- [Exercise brief]
Start at the line below containing "rw [← Finset.add_sum_erase" and stop at the line containing "have hSnorm : ∀". Repeat every line of that stretch exactly, and nothing outside it.

- [Collected data]
**********
import Mathlib
import Summits.ValiantsHypothesis.ValiantsHypothesis.Theorems.LiouvilleSarnakAlignedTypeICharactersMod2nKMTOnly
import HarnessLib

/-!
# Route LiouvilleSarnak — support `AlignedTypeI` (stmt-ValiantsHypothesis-21040), line `characters_mod_2n`:
# Parseval — the KMT variance IS a character mean square with one character removed

After `…CharactersMod2nKMTOnly.lean` the crux `AlignedTypeI` hinges on `KMTVariance` alone.  This file rewrites the
variance of the line (odd classes `u (mod 2^k)` along `b < 2^n`, main term carried by one character `χ₁`) EXACTLY as a
mean square of twisted Liouville sums over the characters `ψ ≠ χ₁` (Parseval on `(ℤ/2^k)ˣ`, the first step of
Klurman–Mangerel–Teräväinen's proof, §4 of arXiv:1909.12280):

`Σ_{u ∈ (ℤ/2^k)ˣ} |Σ_{b<2^n} λ(u + 2^k b) − (χ₁(u)/φ(2^k)) Σ_{m ≤ x} λ(m) χ̄₁(m)|² = φ(2^k)⁻¹ Σ_{ψ ≠ χ₁} |Σ_{m ≤ x} λ(m) ψ(m)|²`

(`x = 2^(n+k)`; `variance_eq_charMeanSquare`), and records the resulting reduction of the crux to a statement about
character sums only (`alignedTypeI_of_charMeanSquare`, hypothesis spelled out, no definition; the converse
`charMeanSquare_of_kmtVariance` shows it is EQUIVALENT to `KMTVariance`): for every `ε > 0`, for
`k₀ ≤ k ≤ n`, `n ≥ n₀`, some character `χ₁ (mod 2^k)` has `Σ_{ψ ≠ χ₁} |Σ_{m ≤ 2^(n+k)} λ(m) ψ(m)|² ≤ ε 4^(n+k)` — all
characters mod `2^k ≤ √x` but one are small against `λ` IN MEAN SQUARE (the large sieve gives `≪ 4^(n+k)` only).

HONEST FRAMING. Nothing conditional is discharged here: this is bookkeeping that pins the exact analytic residual of
the leaf (= the content of KMT 2023 Thm 1.3 for `λ` and `2`-power moduli). `AlignedTypeI` is NOT closed; nothing here
bears on `VP ≠ VNP` (NOT proved).
-/

set_option linter.dupNamespace false

noncomputable section

namespace Summit.ValiantsHypothesis.ValiantsHypothesis.Theorems.LiouvilleSarnak.AlignedTypeI.CharactersModTwoN

open ArithmeticFunction Finset
open scoped BigOperators

/-! ## §1 Orthogonality on `(ℤ/q)ˣ` -/

/-- `Σ_{u ∈ (ℤ/q)ˣ} ψ(u) conj(ψ'(u)) = φ(q) [ψ = ψ']`. [folklore] -/
theorem sum_units_mul_conj {q : ℕ} [NeZero q] (ψ ψ' : DirichletCharacter ℂ q) :
    ∑ u : (ZMod q)ˣ, ψ (u : ZMod q) * star (ψ' (u : ZMod q)) =
      if ψ = ψ' then (Nat.totient q : ℂ) else 0 := by
  have hconj : ∀ u : (ZMod q)ˣ, ψ (u : ZMod q) * star (ψ' (u : ZMod q)) = (ψ * ψ'⁻¹) (u : ZMod q) := by
    intro u
    rw [MulChar.star_apply', MulChar.mul_apply]
  simp_rw [hconj]
  split_ifs with h
  · subst h
    have h1 : ∀ u : (ZMod q)ˣ, (ψ * ψ⁻¹) (u : ZMod q) = 1 := fun u => by
      rw [mul_inv_cancel, MulChar.one_apply (Units.isUnit u)]
    simp_rw [h1]
    rw [Finset.sum_const, Finset.card_univ, ZMod.card_units_eq_totient, nsmul_eq_mul, mul_one]
  · exact sum_units_eq_zero_of_ne_one (ψ * ψ'⁻¹) (fun h' => h (mul_inv_eq_one.mp h'))

/-- **Parseval on `(ℤ/q)ˣ`**: `Σ_u |Σ_ψ c(ψ) ψ(u)|² = φ(q) Σ_ψ |c(ψ)|²`. [folklore] -/
theorem parseval_units {q : ℕ} [NeZero q] (c : DirichletCharacter ℂ q → ℂ) :
    ∑ u : (ZMod q)ˣ, ‖∑ ψ : DirichletCharacter ℂ q, c ψ * ψ (u : ZMod q)‖ ^ 2 =
      (Nat.totient q : ℝ) * ∑ ψ : DirichletCharacter ℂ q, ‖c ψ‖ ^ 2 := by
  -- work in `ℂ`: `‖z‖² = z · conj z`
  have key : ∀ u : (ZMod q)ˣ, ((‖∑ ψ : DirichletCharacter ℂ q, c ψ * ψ (u : ZMod q)‖ : ℂ)) ^ 2 =
      ∑ ψ : DirichletCharacter ℂ q, ∑ ψ' : DirichletCharacter ℂ q,
        c ψ * star (c ψ') * (ψ (u : ZMod q) * star (ψ' (u : ZMod q))) := by
    intro u
    rw [← Complex.mul_conj', map_sum, Finset.sum_mul_sum]
    refine Finset.sum_congr rfl fun ψ _ => Finset.sum_congr rfl fun ψ' _ => ?_
    rw [map_mul]
    simp only [Complex.star_def]
    ring
  apply Complex.ofReal_injective
  push_cast
  rw [Finset.sum_congr rfl fun u (_ : u ∈ Finset.univ) => key u]
  calc ∑ u : (ZMod q)ˣ, ∑ ψ : DirichletCharacter ℂ q, ∑ ψ' : DirichletCharacter ℂ q,
        c ψ * star (c ψ') * (ψ (u : ZMod q) * star (ψ' (u : ZMod q)))
      = ∑ ψ : DirichletCharacter ℂ q, ∑ u : (ZMod q)ˣ, ∑ ψ' : DirichletCharacter ℂ q,
        c ψ * star (c ψ') * (ψ (u : ZMod q) * star (ψ' (u : ZMod q))) := Finset.sum_comm
    _ = ∑ ψ : DirichletCharacter ℂ q, ∑ ψ' : DirichletCharacter ℂ q, ∑ u : (ZMod q)ˣ,
        c ψ * star (c ψ') * (ψ (u : ZMod q) * star (ψ' (u : ZMod q))) :=
        Finset.sum_congr rfl fun ψ _ => Finset.sum_comm
    _ = ∑ ψ : DirichletCharacter ℂ q, ∑ ψ' : DirichletCharacter ℂ q,
        c ψ * star (c ψ') * (if ψ = ψ' then (Nat.totient q : ℂ) else 0) := by
        refine Finset.sum_congr rfl fun ψ _ => Finset.sum_congr rfl fun ψ' _ => ?_
        rw [← Finset.mul_sum, sum_units_mul_conj]
    _ = ∑ ψ : DirichletCharacter ℂ q, c ψ * star (c ψ) * (Nat.totient q : ℂ) := by
        refine Finset.sum_congr rfl fun ψ _ => ?_
        simp_rw [mul_ite, mul_zero]
        rw [Finset.sum_ite_eq]
        simp
    _ = (Nat.totient q : ℂ) * ∑ ψ : DirichletCharacter ℂ q, ((‖c ψ‖ : ℂ)) ^ 2 := by
        rw [Finset.mul_sum]
        refine Finset.sum_congr rfl fun ψ _ => ?_
        rw [← Complex.mul_conj', Complex.star_def]
        ring

/-! ## §2 The class sums through characters -/

/-- `Σ_ψ ψ(u) conj(ψ(m)) = φ(q) [m ≡ u]` for a unit `u` and any `m` (both sides vanish when `m` is not a unit).
[folklore] -/
theorem sum_char_mul_conj_apply {q : ℕ} [NeZero q] (u : (ZMod q)ˣ) (m : ZMod q) :
    ∑ ψ : DirichletCharacter ℂ q, ψ (u : ZMod q) * star (ψ m) =
      if m = (u : ZMod q) then (Nat.totient q : ℂ) else 0 := by
  by_cases hm : IsUnit m
  · have hinv : ∀ ψ : DirichletCharacter ℂ q, star (ψ m) = ψ m⁻¹ := by
      intro ψ
      rw [MulChar.star_apply', MulChar.inv_apply_eq_inv']
      have h1 : ψ m * ψ m⁻¹ = 1 := by rw [← map_mul, ZMod.mul_inv_of_unit m hm, map_one]
      exact (eq_inv_of_mul_eq_one_right h1).symm
    simp_rw [hinv]
    rw [show (∑ ψ : DirichletCharacter ℂ q, ψ (u : ZMod q) * ψ m⁻¹) =
        ∑ ψ : DirichletCharacter ℂ q, ψ m⁻¹ * ψ (u : ZMod q) from Finset.sum_congr rfl fun ψ _ => mul_comm _ _]
    exact DirichletCharacter.sum_char_inv_mul_char_eq ℂ hm (u : ZMod q)
  · have h0 : ∀ ψ : DirichletCharacter ℂ q, ψ m = 0 := fun ψ => ψ.map_nonunit hm
    simp_rw [h0, star_zero, mul_zero, Finset.sum_const_zero]
    rw [if_neg]
    rintro rfl
    exact hm (Units.isUnit u)

/-- `φ(q) Σ_{1 ≤ m ≤ N, m ≡ u} λ(m) = Σ_ψ ψ(u) Σ_{1 ≤ m ≤ N} λ(m) conj ψ(m)`. [folklore] -/
theorem totient_mul_classSum_eq {q : ℕ} [NeZero q] (u : (ZMod q)ˣ) (N : ℕ) :
    (Nat.totient q : ℂ) * ∑ m ∈ (Finset.Icc 1 N).filter (fun m : ℕ => (m : ZMod q) = (u : ZMod q)),
        (liouville m : ℂ) =
      ∑ ψ : DirichletCharacter ℂ q, ψ (u : ZMod q) *
        ∑ m ∈ Finset.Icc 1 N, (liouville m : ℂ) * star (ψ (m : ZMod q)) := by
  have hswap : ∑ ψ : DirichletCharacter ℂ q, ψ (u : ZMod q) *
      ∑ m ∈ Finset.Icc 1 N, (liouville m : ℂ) * star (ψ (m : ZMod q)) =
      ∑ m ∈ Finset.Icc 1 N, (liouville m : ℂ) *
        ∑ ψ : DirichletCharacter ℂ q, ψ (u : ZMod q) * star (ψ (m : ZMod q)) := by
    simp_rw [Finset.mul_sum]
    rw [Finset.sum_comm]
    exact Finset.sum_congr rfl fun m _ => Finset.sum_congr rfl fun ψ _ => by ring
  rw [hswap, Finset.mul_sum, Finset.sum_filter]
  refine Finset.sum_congr rfl fun m _ => ?_
  rw [sum_char_mul_conj_apply u (m : ZMod q)]
  split_ifs <;> ring

/-! ## §3 The variance as a character mean square -/

/-- **Parseval for the KMT variance.**  For `k ≥ 1`, `x = 2^(n+k)` and any character `χ₁` mod `2^k`:
`Σ_{u ∈ (ℤ/2^k)ˣ} |Σ_{b<2^n} λ(u + 2^k b) − (χ₁(u)/φ) Σ_{m ≤ x} λ(m) χ̄₁(m)|² = φ⁻¹ Σ_{ψ ≠ χ₁} |Σ_{m ≤ x} λ(m) ψ(m)|²`
(`φ = φ(2^k)`; sums over `m : Fin x` at `m + 1`, as in the line). [folklore] -/
theorem variance_eq_charMeanSquare (n k : ℕ) (hk : 1 ≤ k) (χ₁ : DirichletCharacter ℂ (2 ^ k)) :
    ∑ u : (ZMod (2 ^ k))ˣ,
      ‖(∑ b : Fin (2 ^ n), ((liouville ((u : ZMod (2 ^ k)).val + 2 ^ k * (b : ℕ)) : ℤ) : ℂ))
        - χ₁ (u : ZMod (2 ^ k)) / (Nat.totient (2 ^ k) : ℂ) *
          ∑ m : Fin (2 ^ (n + k)), ((liouville ((m : ℕ) + 1) : ℤ) : ℂ) *
            star (χ₁ (((m : ℕ) + 1 : ℕ) : ZMod (2 ^ k)))‖ ^ 2 =
      (Nat.totient (2 ^ k) : ℝ)⁻¹ * ∑ ψ ∈ (Finset.univ : Finset (DirichletCharacter ℂ (2 ^ k))).erase χ₁,
        ‖∑ m : Fin (2 ^ (n + k)), ((liouville ((m : ℕ) + 1) : ℤ) : ℂ) * ψ (((m : ℕ) + 1 : ℕ) : ZMod (2 ^ k))‖ ^ 2 := by
  haveI : NeZero (2 ^ k) := ⟨pow_ne_zero _ two_ne_zero⟩
  have hφ0 : (0 : ℝ) < (Nat.totient (2 ^ k) : ℕ) := by exact_mod_cast Nat.totient_pos.mpr (pow_pos two_pos k)
  have hφC : ((Nat.totient (2 ^ k) : ℕ) : ℂ) ≠ 0 := by exact_mod_cast hφ0.ne'
  -- the character sums `S ψ = Σ_{m ≤ N} λ(m) conj ψ(m)`
  set S : DirichletCharacter ℂ (2 ^ k) → ℂ := fun ψ =>
    ∑ m ∈ Finset.Icc 1 (2 ^ (n + k)), (liouville m : ℂ) * star (ψ (m : ZMod (2 ^ k))) with hS
  have hmain : ∀ ψ : DirichletCharacter ℂ (2 ^ k),
      (∑ m : Fin (2 ^ (n + k)), ((liouville ((m : ℕ) + 1) : ℤ) : ℂ) * star (ψ (((m : ℕ) + 1 : ℕ) : ZMod (2 ^ k)))) = S ψ := by
    intro ψ
    rw [hS]
    exact sum_fin_succ_eq_sum_Icc (fun m => (liouville m : ℂ) * star (ψ (m : ZMod (2 ^ k)))) (2 ^ (n + k))
  have hfloorN : ⌊((2 : ℝ) ^ (n + k))⌋₊ = 2 ^ (n + k) := by
    rw [show ((2 : ℝ) ^ (n + k)) = ((2 ^ (n + k) : ℕ) : ℝ) by push_cast; rfl, Nat.floor_natCast]
  -- the class sums through characters
  have hA : ∀ u : (ZMod (2 ^ k))ˣ,
      (∑ b : Fin (2 ^ n), ((liouville ((u : ZMod (2 ^ k)).val + 2 ^ k * (b : ℕ)) : ℤ) : ℂ)) =
        ((Nat.totient (2 ^ k) : ℕ) : ℂ)⁻¹ * ∑ ψ : DirichletCharacter ℂ (2 ^ k), S ψ * ψ (u : ZMod (2 ^ k)) := by
    intro u
    rw [sum_units_progression_eq n k u hk, hfloorN, eq_inv_mul_iff_mul_eq₀ hφC, totient_mul_classSum_eq u (2 ^ (n + k))]
    exact Finset.sum_congr rfl fun ψ _ => mul_comm _ _
  -- the deviation is `φ⁻¹ Σ_ψ c(ψ) ψ(u)` with `c = S` off `χ₁` and `0` at `χ₁`
  set c : DirichletCharacter ℂ (2 ^ k) → ℂ := fun ψ => if ψ = χ₁ then 0 else S ψ with hc
  have hdev : ∀ u : (ZMod (2 ^ k))ˣ,
      (∑ b : Fin (2 ^ n), ((liouville ((u : ZMod (2 ^ k)).val + 2 ^ k * (b : ℕ)) : ℤ) : ℂ))
        - χ₁ (u : ZMod (2 ^ k)) / ((Nat.totient (2 ^ k) : ℕ) : ℂ) *
          ∑ m : Fin (2 ^ (n + k)), ((liouville ((m : ℕ) + 1) : ℤ) : ℂ) * star (χ₁ (((m : ℕ) + 1 : ℕ) : ZMod (2 ^ k))) =
        ((Nat.totient (2 ^ k) : ℕ) : ℂ)⁻¹ * ∑ ψ : DirichletCharacter ℂ (2 ^ k), c ψ * ψ (u : ZMod (2 ^ k)) := by
    intro u
    rw [hA u, hmain χ₁, ← Finset.add_sum_erase _ _ (Finset.mem_univ χ₁),
      ← Finset.add_sum_erase _ (fun ψ => c ψ * ψ (u : ZMod (2 ^ k))) (Finset.mem_univ χ₁)]
    have hc1 : c χ₁ = 0 := by
      show (if χ₁ = χ₁ then (0 : ℂ) else S χ₁) = 0
      rw [if_pos rfl]
    have hrest : ∑ ψ ∈ Finset.univ.erase χ₁, c ψ * ψ (u : ZMod (2 ^ k)) = ∑ ψ ∈ Finset.univ.erase χ₁, S ψ * ψ (u : ZMod (2 ^ k)) :=
      Finset.sum_congr rfl fun ψ hψ => by
        show (if ψ = χ₁ then (0 : ℂ) else S ψ) * _ = _
        rw [if_neg (Finset.ne_of_mem_erase hψ)]
    rw [hc1, zero_mul, zero_add, hrest]
    field_simp
    ring
  -- Parseval
  have hnorm : ∀ u : (ZMod (2 ^ k))ˣ,
      ‖((Nat.totient (2 ^ k) : ℕ) : ℂ)⁻¹ * ∑ ψ : DirichletCharacter ℂ (2 ^ k), c ψ * ψ (u : ZMod (2 ^ k))‖ ^ 2 =
        ((Nat.totient (2 ^ k) : ℕ) : ℝ)⁻¹ ^ 2 * ‖∑ ψ : DirichletCharacter ℂ (2 ^ k), c ψ * ψ (u : ZMod (2 ^ k))‖ ^ 2 := by
    intro u
    rw [norm_mul, norm_inv, Complex.norm_natCast, mul_pow]
  simp_rw [hdev, hnorm]
  rw [← Finset.mul_sum, parseval_units c]
  -- `Σ_ψ ‖c ψ‖² = Σ_{ψ ≠ χ₁} ‖S ψ‖²` and `‖S ψ‖ = ‖Σ λ ψ‖`
  have hcsum : ∑ ψ : DirichletCharacter ℂ (2 ^ k), ‖c ψ‖ ^ 2 = ∑ ψ ∈ Finset.univ.erase χ₁, ‖S ψ‖ ^ 2 := by
    rw [← Finset.add_sum_erase _ _ (Finset.mem_univ χ₁)]
    have hc1 : c χ₁ = 0 := by
      show (if χ₁ = χ₁ then (0 : ℂ) else S χ₁) = 0
      rw [if_pos rfl]
    rw [hc1, norm_zero, zero_pow two_ne_zero, zero_add]
    exact Finset.sum_congr rfl fun ψ hψ => by
      show ‖(if ψ = χ₁ then (0 : ℂ) else S ψ)‖ ^ 2 = _
      rw [if_neg (Finset.ne_of_mem_erase hψ)]
  have hSnorm : ∀ ψ : DirichletCharacter ℂ (2 ^ k),
      ‖S ψ‖ = ‖∑ m : Fin (2 ^ (n + k)), ((liouville ((m : ℕ) + 1) : ℤ) : ℂ) * ψ (((m : ℕ) + 1 : ℕ) : ZMod (2 ^ k))‖ := by
    intro ψ
    rw [← hmain ψ, ← norm_star, star_sum]
    congr 1
    refine Finset.sum_congr rfl fun m _ => ?_
    rw [star_mul', star_star, Complex.star_def, map_intCast]
  rw [hcsum]
  simp_rw [hSnorm]
  field_simp

/-! ## §4 The crux from a character mean-square statement -/

/-- **`AlignedTypeI` from a mean-square statement on Dirichlet characters to `2`-power moduli** (hypothesis spelled
out; it is the exact analytic residual of the leaf = the content of KMT 2023 Thm 1.3 for `λ`, `q = 2^k`): if for
every `ε > 0` there are `k₀, n₀` such that for all `n ≥ n₀`, `k₀ ≤ k ≤ n` some character `χ₁ (mod 2^k)` satisfies
`Σ_{ψ ≠ χ₁} |Σ_{m ≤ 2^(n+k)} λ(m) ψ(m)|² ≤ ε 4^(n+k)`, then `AlignedTypeI`.  By `variance_eq_charMeanSquare` the
hypothesis gives `KMTVariance` (the variance is `φ⁻¹ · ε 4^(n+k) = 2 ε 2^k 4^n`), and `alignedTypeI_of_KMTVariance`
concludes. [folklore] -/
theorem alignedTypeI_of_charMeanSquare
    (h : ∀ ε : ℝ, 0 < ε → ∃ k₀ n₀ : ℕ, ∀ n ≥ n₀, ∀ k : ℕ, k₀ ≤ k → k ≤ n →
      ∃ χ₁ : DirichletCharacter ℂ (2 ^ k),
        ∑ ψ ∈ (Finset.univ : Finset (DirichletCharacter ℂ (2 ^ k))).erase χ₁,
          ‖∑ m : Fin (2 ^ (n + k)), ((ArithmeticFunction.liouville ((m : ℕ) + 1) : ℤ) : ℂ) *
              ψ (((m : ℕ) + 1 : ℕ) : ZMod (2 ^ k))‖ ^ 2 ≤ ε * 4 ^ (n + k)) :
    Summit.ValiantsHypothesis.ValiantsHypothesis.Theses.LiouvilleSarnak.AlignedTypeI := by
  refine alignedTypeI_of_KMTVariance fun ε hε => ?_
  obtain ⟨k₀, n₀, hkn⟩ := h (ε / 2) (by positivity)
  refine ⟨max k₀ 1, n₀, fun n hn k hk hkn' => ?_⟩
  have hk1 : 1 ≤ k := le_trans (le_max_right _ _) hk
  obtain ⟨χ₁, hχ₁⟩ := hkn n hn k (le_trans (le_max_left _ _) hk) hkn'
  refine ⟨χ₁, ?_⟩
  rw [variance_eq_charMeanSquare n k hk1 χ₁]
  have hφ : (Nat.totient (2 ^ k) : ℝ) = 2 ^ (k - 1) := by
    rw [Nat.totient_prime_pow Nat.prime_two hk1]
    push_cast
    ring
  have hφ0 : (0 : ℝ) < Nat.totient (2 ^ k) := by rw [hφ]; positivity
  rw [inv_mul_le_iff₀ hφ0]
  refine hχ₁.trans (le_of_eq ?_)
  rw [hφ]
  have h2 : (2 : ℝ) ^ k = 2 * 2 ^ (k - 1) := by rw [← pow_succ', Nat.sub_add_cancel hk1]
  rw [pow_add, h2, show (4 : ℝ) ^ k = (2 ^ k) ^ 2 by rw [← pow_mul, mul_comm, pow_mul]; norm_num, h2]
  ring


/-- Conversely, `KMTVariance` gives the character mean-square statement (so the two are EQUIVALENT forms of the
leaf's residual): `Σ_{ψ ≠ χ₁} |Σ λψ|² = φ(2^k) · variance ≤ 2^(k-1) · ε 2^k 4^n = (ε/2) 4^(n+k)`. [folklore] -/
theorem charMeanSquare_of_kmtVariance (h : KMTVariance) :
    ∀ ε : ℝ, 0 < ε → ∃ k₀ n₀ : ℕ, ∀ n ≥ n₀, ∀ k : ℕ, k₀ ≤ k → k ≤ n →
      ∃ χ₁ : DirichletCharacter ℂ (2 ^ k),
        ∑ ψ ∈ (Finset.univ : Finset (DirichletCharacter ℂ (2 ^ k))).erase χ₁,
          ‖∑ m : Fin (2 ^ (n + k)), ((ArithmeticFunction.liouville ((m : ℕ) + 1) : ℤ) : ℂ) *
              ψ (((m : ℕ) + 1 : ℕ) : ZMod (2 ^ k))‖ ^ 2 ≤ ε * 4 ^ (n + k) := by
  intro ε hε
  obtain ⟨k₀, n₀, hkn⟩ := h ε hε
  refine ⟨max k₀ 1, n₀, fun n hn k hk hkn' => ?_⟩
  have hk1 : 1 ≤ k := le_trans (le_max_right _ _) hk
  obtain ⟨χ₁, hχ₁⟩ := hkn n hn k (le_trans (le_max_left _ _) hk) hkn'
  refine ⟨χ₁, ?_⟩
  rw [variance_eq_charMeanSquare n k hk1 χ₁] at hχ₁
  have hφ : (Nat.totient (2 ^ k) : ℝ) = 2 ^ (k - 1) := by
    rw [Nat.totient_prime_pow Nat.prime_two hk1]
    push_cast
    ring
  have hφ0 : (0 : ℝ) < Nat.totient (2 ^ k) := by rw [hφ]; positivity
  rw [inv_mul_le_iff₀ hφ0] at hχ₁
  refine hχ₁.trans ?_
  rw [hφ]
  have h2 : (2 : ℝ) ^ k = 2 * 2 ^ (k - 1) := by rw [← pow_succ', Nat.sub_add_cancel hk1]
  rw [pow_add (4 : ℝ), show (4 : ℝ) ^ k = (2 ^ k) ^ 2 by rw [← pow_mul, mul_comm, pow_mul]; norm_num, h2]
  have h0 : (0 : ℝ) ≤ ε * (4 ^ n * (2 ^ (k - 1)) ^ 2) := by positivity
  calc (2 : ℝ) ^ (k - 1) * (ε * (2 * 2 ^ (k - 1)) * 4 ^ n) = ε * (4 ^ n * (2 ^ (k - 1)) ^ 2) * 2 := by ring
    _ ≤ ε * (4 ^ n * (2 ^ (k - 1)) ^ 2) * 4 := by nlinarith
    _ = ε * (4 ^ n * (2 * 2 ^ (k - 1)) ^ 2) := by ring

end Summit.ValiantsHypothesis.ValiantsHypothesis.Theorems.LiouvilleSarnak.AlignedTypeI.CharactersModTwoN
**********
- [Reply to the exercise]
    rw [← Finset.add_sum_erase _ _ (Finset.mem_univ χ₁)]
    have hc1 : c χ₁ = 0 := by
      show (if χ₁ = χ₁ then (0 : ℂ) else S χ₁) = 0
      rw [if_pos rfl]
    rw [hc1, norm_zero, zero_pow two_ne_zero, zero_add]
    exact Finset.sum_congr rfl fun ψ hψ => by
      show ‖(if ψ = χ₁ then (0 : ℂ) else S ψ)‖ ^ 2 = _
      rw [if_neg (Finset.ne_of_mem_erase hψ)]
  have hSnorm : ∀ ψ : DirichletCharacter ℂ (2 ^ k),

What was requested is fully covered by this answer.